## WHAT IS EXPECTED
Scan the listing below for the word "local", then copy each line that has it.

## MATERIAL SUPPLIED
[Start of Attachment]

import Literature.Topology.FourManifolds.HCobordismTheoremProofs
import Literature.Topology.FourManifolds.HCobordismLevelDeformationProof
import HarnessLib

/-!
# Milnor 1965, Thm. 8.1 Index 1): the one-point trading step from the deformation of the
# level diffeomorphism `h` alone

Topic `Literature/Topology/FourManifolds` (fact seat
`provefact-Literature.Topology.FourManifolds.Cobord-0bdd435f08`, the named fact
`Literature.Topology.FourManifolds.Cobordism.Milnor1965_trade_one_index_one` of
`HCobordismEliminationSteps.lean`: J. Milnor, *Lectures on the h-cobordism theorem* (1965),
proof of Thm. 8.1 for Index 1, PDF pp. 55–57 of the held copy — one critical point `p` of
index `1` of a nice Morse function without index-`0` points on a simply connected cobordism
of dimension `n + 1 ≥ 5` with simply connected incoming end is traded for a new critical
point `r` of index `3`).  This file only re-assembles; no definitions, no named facts.

The tree proves the step from four rungs of Milnor's proof
(`Literature.Topology.FourManifolds.Cobordism.Milnor1965_trade_one_index_one_of_parts`,
`HCobordismTradeStep.lean`): the auxiliary pair in cancelling position (Lemmas 8.2, 8.3,
Thm. 8.4 with 5.8, Lemma 4.7), Thms. 4.1/4.2 on a slab, the First Cancellation Theorem 5.4 on
a slab, and Thm. 4.8.  Three of the four are now theorems of the tree —
`Literature.Topology.FourManifolds.Cobordism.Milnor1965_exists_auxiliaryPair_holds`
(`HCobordismTheoremProofs.lean`),
`Literature.Topology.FourManifolds.Cobordism.Milnor1965_rearrangement_slab_holds`
(`RearrangementSlabProofs.lean`) and
`Literature.Topology.FourManifolds.Cobordism.Milnor1965_finalRearrangement_holds`
(`DisjointSpheresSlab.lean`) — and Thm. 5.4 on a slab follows from the one leaf below it that
is still a named fact, the deformation of the level diffeomorphism `h` in the general case of
Assertion 6 of its proof
(`Literature.Topology.FourManifolds.Cobordism.Milnor1965_cancellation_levelDeformation`,
`HCobordismLevelIsotopy.lean`; PDF pp. 31–32 with the local Theorem 5.6), by
`Literature.Topology.FourManifolds.Cobordism.Milnor1965_firstCancellation_slab_of_levelDeformation`
(`HCobordismTheoremProofs.lean`).  Hence:

* `Literature.Topology.FourManifolds.Cobordism.Milnor1965_trade_one_index_one_of_levelDeformation`
  — **the trading step from the deformation leaf alone**;
* `Literature.Topology.FourManifolds.Cobordism.Milnor1965_trade_one_index_one_holds` — **the
  discharge of the named fact**: the previous theorem applied to
  `Literature.Topology.FourManifolds.Cobordism.Milnor1965_cancellation_levelDeformation_holds`
  (`HCobordismLevelDeformationProof.lean`, the general case of Assertion 6 of the proof of
  Thm. 5.4 by Milnor's local Theorem 5.6), now a theorem of the tree.

## References

* J. Milnor, *Lectures on the h-cobordism theorem*, notes by L. Siebenmann and J. Sondow,
  Princeton Mathematical Notes (1965): Thm. 8.1 and its proof for Index 1, Lemmas 8.2, 8.3,
  Thm. 8.4 (PDF pp. 54–57); Thms. 4.1, 4.2, 4.8, Lemma 4.7 (PDF pp. 22–25); Thm. 5.4 and its
  proof, Assertion 6 (PDF pp. 27–32); Thm. 5.8 (PDF p. 34).  Held:
  `lit read book:milnornd-lectures-h-cobordism-theorem`. [MilnorHCobordism1965]
-/

noncomputable section

namespace Literature.Topology.FourManifolds

universe u

/-- **Milnor 1965, the trading of one index-`1` critical point (proof of Thm. 8.1 Index 1),
PDF pp. 55–57) from the deformation of `h` alone**: the named fact
`Literature.Topology.FourManifolds.Cobordism.Milnor1965_trade_one_index_one` follows from
`Literature.Topology.FourManifolds.Cobordism.Milnor1965_cancellation_levelDeformation` (the
general case of Assertion 6 of the proof of Thm. 5.4, PDF pp. 31–32), by
`Cobordism.Milnor1965_trade_one_index_one_of_parts` with the auxiliary pair
(`Cobordism.Milnor1965_exists_auxiliaryPair_holds`), Thms. 4.1/4.2 on a slab
(`Cobordism.Milnor1965_rearrangement_slab_holds`) and Thm. 4.8
(`Cobordism.Milnor1965_finalRearrangement_holds`) discharged and Thm. 5.4 on a slab supplied by
`Cobordism.Milnor1965_firstCancellation_slab_of_levelDeformation`.
[cite: MilnorHCobordism1965, proof of Thm. 8.1 Index 1 (PDF pp. 55–57), with Thm. 5.4, Assertion 6 (PDF pp. 27–32)] -/
theorem Cobordism.Milnor1965_trade_one_index_one_of_levelDeformation
    (hD : Cobordism.Milnor1965_cancellation_levelDeformation.{u}) :
    Cobordism.Milnor1965_trade_one_index_one.{u} :=
  Cobordism.Milnor1965_trade_one_index_one_of_parts
    Cobordism.Milnor1965_exists_auxiliaryPair_holds
    Cobordism.Milnor1965_rearrangement_slab_holds
    (Cobordism.Milnor1965_firstCancellation_slab_of_levelDeformation hD)
    Cobordism.Milnor1965_finalRearrangement_holds

/-- **Milnor 1965, proof of Thm. 8.1 Index 1), the one-point trading step — discharge of
`Literature.Topology.FourManifolds.Cobordism.Milnor1965_trade_one_index_one`**: on a simply
connected cobordism `(W; V, V')` of dimension `n + 1 ≥ 5` with `V` simply connected, carrying a
nice (self-indexing) Morse function `g` without critical points of index `0`, one critical point
`p` of index `1` *can be traded for* a new critical point `r` of index `3`: there are a nice
Morse function `g'` and a point `r`, not critical for `g`, such that the critical points of `g'` are
those of `g` with `p` removed and `r` added, `r` of index `3` and the indices of the other critical
points unchanged.  This is
`Cobordism.Milnor1965_trade_one_index_one_of_levelDeformation` — the auxiliary pair `q, r` of
Lemmas 8.2, 8.3 and Thm. 8.4 in cancelling position, the rearrangement Thms. 4.1/4.2, the First
Cancellation Theorem 5.4 cancelling `p` against `q`, and Thm. 4.8, all theorems of the tree —
applied to the discharge `Cobordism.Milnor1965_cancellation_levelDeformation_holds`
(`HCobordismLevelDeformationProof.lean`) of the last leaf, the deformation of the level
diffeomorphism `h` in the general case of Assertion 6 of the proof of Thm. 5.4.
[cite: MilnorHCobordism1965, Thm. 8.1 Index 1 and its proof (PDF pp. 54–57); proof of Thm. 5.4, Assertion 6 (PDF pp. 31–32)] -/
theorem Cobordism.Milnor1965_trade_one_index_one_holds :
    Cobordism.Milnor1965_trade_one_index_one.{u} :=
  Cobordism.Milnor1965_trade_one_index_one_of_levelDeformation
    Cobordism.Milnor1965_cancellation_levelDeformation_holds

end Literature.Topology.FourManifolds

end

[End of Attachment]

## YOUR RESPONSE
`HCobordismLevelIsotopy.lean`; PDF pp. 31–32 with the local Theorem 5.6), by
  Thm. 5.4 by Milnor's local Theorem 5.6), now a theorem of the tree.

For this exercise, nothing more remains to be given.